Work to be completed — In the records below, find the lines that include "term" and copy each.

Exercise data —
/-- **N27 = B5 AT THE STAGE-12 RECORD FROM THE STUBS AT THE CANONICAL HOME OF THE READING OF RECORD, N17 ELIMINATED** (XXVII `spine_rec12C_of_homes₁₂` at
`𝔯 := readingOfRecord₁₂ w1 ℓ₃ ne2 ne1`, `h17 := YMDAG.N17.s_N17_of_D4_N18 _ hD4 h18`): the five rate stubs N14 · N15 · N16 · N18 · N22 and the (D4) read-out stub at
`RRec₁₂ (readingOfRecord₁₂ …)`, the three K5 stubs at `SRec₁₂ cr` and the home-keyed N19′ edge ⇒ `Spine ₁₂C`.  Every hypothesis 0∕1 today. [bookkeeping] -/
theorem spine_rec12C_at_readingOfRecord₁₂
    (h14 : S_N14 (RRec₁₂ (readingOfRecord₁₂ w1 ℓ₃ ne2 ne1))) (h15 : S_N15 (RRec₁₂ (readingOfRecord₁₂ w1 ℓ₃ ne2 ne1)))
    (h16 : S_N16 (RRec₁₂ (readingOfRecord₁₂ w1 ℓ₃ ne2 ne1))) (h18 : S_N18 (RRec₁₂ (readingOfRecord₁₂ w1 ℓ₃ ne2 ne1)))
    (h22 : S_N22 (RRec₁₂ (readingOfRecord₁₂ w1 ℓ₃ ne2 ne1))) (hD4 : S_D4 (RRec₁₂ (readingOfRecord₁₂ w1 ℓ₃ ne2 ne1)))
    (hx' : S_N27x (fun F D w => IsRecordOfRecord₁₂C F N D w) (SRec₁₂ cr)) (h20 : S_N20 (SRec₁₂ cr)) (h21 : S_N21 (SRec₁₂ cr))
    (h19 : ∀ (F : T4Family) (θ : Stage12Params F N) (hP : θ.Provisos₁₂ F N), θ.Admissible F N → ∀ (g₀ : ℕ → ℝ) (os : List (ULoop F))
      (h : IsDatumOfRecord₁₂C F N (datumOfRecord₁₂ F N θ hP)) (k : ℕ),
      RatesAt (datumOfRecord₁₂ F N θ hP) (rateCarriersOfRecord₁₂ (readingOfRecord₁₂ w1 ℓ₃ ne2 ne1) F h.params h.provisos g₀ os k) → letI := (cr F θ hP g₀ os).dec
        ∃ δ : ℕ → ℝ, NE7.Core (cr F θ hP g₀ os).l₀ (cr F θ hP g₀ os).vol (cr F θ hP g₀ os).T (cr F θ hP g₀ os).Bad
          (fun K t τ => (cr F θ hP g₀ os).A K t τ - (cr F θ hP g₀ os).shA K t τ) (fun K t τ => (cr F θ hP g₀ os).B K t τ - (cr F θ hP g₀ os).shB K t τ) δ ∧
          Summable δ) :
    Spine (N := N) fun F D w => IsRecordOfRecord₁₂C F N D w :=
  spine_rec12C_of_homes₁₂ cr _ h14 h15 h16 (YMDAG.N17.s_N17_of_D4_N18 _ hD4 h18) h18 h22 hx' h20 h21 h19

/-- **THE SAME WITH EVERY RATE SLOT UNFOLDED INTO ITS SENTENCE ABOUT NAMED OBJECTS** (dag-n22-e's dictionary `s_N14∕s_N15∕s_N16∕s_N18∕s_N22∕s_D4_readingOfRecord₁₂_iff`, read at the
datum key's canonical parameter `h.params`): NE1′ on the residual dressed tower `ne1`, NE2 on the residual layers `ne2`, NE3 at node00-def-RR-1's constant layer of record ONCE PER
FAMILY, NE5 ∕ NE9 ∕ (D4) on node00-def-W1's objects `(w1 F h.params).u3Objects h.params.γ` at every run length — `g₀`, `os` IDLE in the last four. [bookkeeping] -/
theorem spine_rec12C_at_readingOfRecord₁₂_unfolded
    (h14 : ∀ (F : T4Family) (D : Datum F N) (h : IsDatumOfRecord₁₂C F N D) (g₀ : ℕ → ℝ) (os : List (ULoop F)), N14At (ne1 F h.params g₀ os))
    (h15 : ∀ (F : T4Family) (D : Datum F N) (h : IsDatumOfRecord₁₂C F N D) (g₀ : ℕ → ℝ) (os : List (ULoop F)) (k : ℕ),
      N15At (ne2OfRecord₁₁ (ne2 F h.params g₀ os k)))
    (h16 : ∀ (F : T4Family), (∃ D : Datum F N, IsDatumOfRecord₁₂C F N D) → N16At (ne3OfRecord₁₁ F (ne3ConstLayerOfRecord₁₁ F N (ℓ₃ F))))
    (h18 : ∀ (F : T4Family) (D : Datum F N) (h : IsDatumOfRecord₁₂C F N D) (k : ℕ), N18At (u3OfRecord₁₂ h.params ((w1 F h.params).u3Objects h.params.γ) k))
    (h22 : ∀ (F : T4Family) (D : Datum F N) (h : IsDatumOfRecord₁₂C F N D) (k : ℕ), N22At (u3OfRecord₁₂ h.params ((w1 F h.params).u3Objects h.params.γ) k))
    (hD4 : ∀ (F : T4Family) (D : Datum F N) (h : IsDatumOfRecord₁₂C F N D) (k : ℕ), ReadOutAt D (u3OfRecord₁₂ h.params ((w1 F h.params).u3Objects h.params.γ) k))
    (hx' : S_N27x (fun F D w => IsRecordOfRecord₁₂C F N D w) (SRec₁₂ cr)) (h20 : S_N20 (SRec₁₂ cr)) (h21 : S_N21 (SRec₁₂ cr))
    (h19 : ∀ (F : T4Family) (θ : Stage12Params F N) (hP : θ.Provisos₁₂ F N), θ.Admissible F N → ∀ (g₀ : ℕ → ℝ) (os : List (ULoop F))
      (h : IsDatumOfRecord₁₂C F N (datumOfRecord₁₂ F N θ hP)) (k : ℕ),
      RatesAt (datumOfRecord₁₂ F N θ hP) (rateCarriersOfRecord₁₂ (readingOfRecord₁₂ w1 ℓ₃ ne2 ne1) F h.params h.provisos g₀ os k) → letI := (cr F θ hP g₀ os).dec
        ∃ δ : ℕ → ℝ, NE7.Core (cr F θ hP g₀ os).l₀ (cr F θ hP g₀ os).vol (cr F θ hP g₀ os).T (cr F θ hP g₀ os).Bad
          (fun K t τ => (cr F θ hP g₀ os).A K t τ - (cr F θ hP g₀ os).shA K t τ) (fun K t τ => (cr F θ hP g₀ os).B K t τ - (cr F θ hP g₀ os).shB K t τ) δ ∧
          Summable δ) :
    Spine (N := N) fun F D w => IsRecordOfRecord₁₂C F N D w :=
  spine_rec12C_at_readingOfRecord₁₂ cr w1 ℓ₃ ne2 ne1 ((s_N14_readingOfRecord₁₂_iff w1 ℓ₃ ne2 ne1).mpr h14)
    ((s_N15_readingOfRecord₁₂_iff w1 ℓ₃ ne2 ne1).mpr h15) ((s_N16_readingOfRecord₁₂_iff w1 ℓ₃ ne2 ne1).mpr h16)
    ((s_N18_readingOfRecord₁₂_iff w1 ℓ₃ ne2 ne1).mpr h18) ((s_N22_readingOfRecord₁₂_iff w1 ℓ₃ ne2 ne1).mpr h22)
    ((s_D4_readingOfRecord₁₂_iff w1 ℓ₃ ne2 ne1).mpr hD4) hx' h20 h21 h19
import Mathlib
import Literature.Analysis.UnboundedOperators.HeatExtensionHarnack
import Summits.NavierStokesRegularity.NavierStokesRegularity.Theorems.LevelSetModerationHighSpeedPressureWorkFastSetSource
import Summits.NavierStokesRegularity.NavierStokesRegularity.Theorems.LevelSetModerationHighSpeedPressureWorkFastSetElementary

/-!
# Route LevelSetModeration — `HighSpeedPressureWork`: the Duhamel term at a fast point is log-small

Support file for item stmt-NavierStokesRegularity-18149 (`HighSpeedPressureWork`), stub
`stub_earlyBookkeeping` (margin zero). A by-product of the log-free deficit analysis
(`…FastSetDeficit.lean`): at a point that is fast in a unit direction `e` at time `t`
(`⟪e, u(t,x)⟫ > 1/2`, unit normalisation), the Duhamel term from the early time `s₀ = t²` is
smaller than its generic size `√t` by a logarithm,

  `‖B_{t²}(u,u)(t)(x)‖ ≤ c √t / √(log(1/t))`   (`levelSetModeration_fastSet_duhamel_small`).

Same mechanism as the deficit lemma (sharp Harnack localisation of the sources inside the radius
`√((t−σ)ℓ')`, far-field slice bound outside, `ℓ' = log(1/(2δ'))` with `δ' = max δ t²`), finished
differently: `κ'√ℓ' ≤ 2`, `t√ℓ' ≤ √2√t` and `ℓ' ≥ ¼ log(1/t)` (the deficit is `≲ √t` by fastness).
Consequence (next file): the LOG-SUPPRESSED OVERSHOOT bound `sup|u(t)| ≤ B₀ + C B₀√(B₀²t/ν)/√log(ν/(4B₀²t))`.
-/

noncomputable section

-- single-conjunct summit: `Summit.<Summit>.<Problem>` repeats the name by the D-0017 layout
set_option linter.dupNamespace false

namespace Summit.NavierStokesRegularity.NavierStokesRegularity.Theorems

The completed task —
# Route LevelSetModeration — `HighSpeedPressureWork`: the Duhamel term at a fast point is log-small
(`⟪e, u(t,x)⟫ > 1/2`, unit normalisation), the Duhamel term from the early time `s₀ = t²` is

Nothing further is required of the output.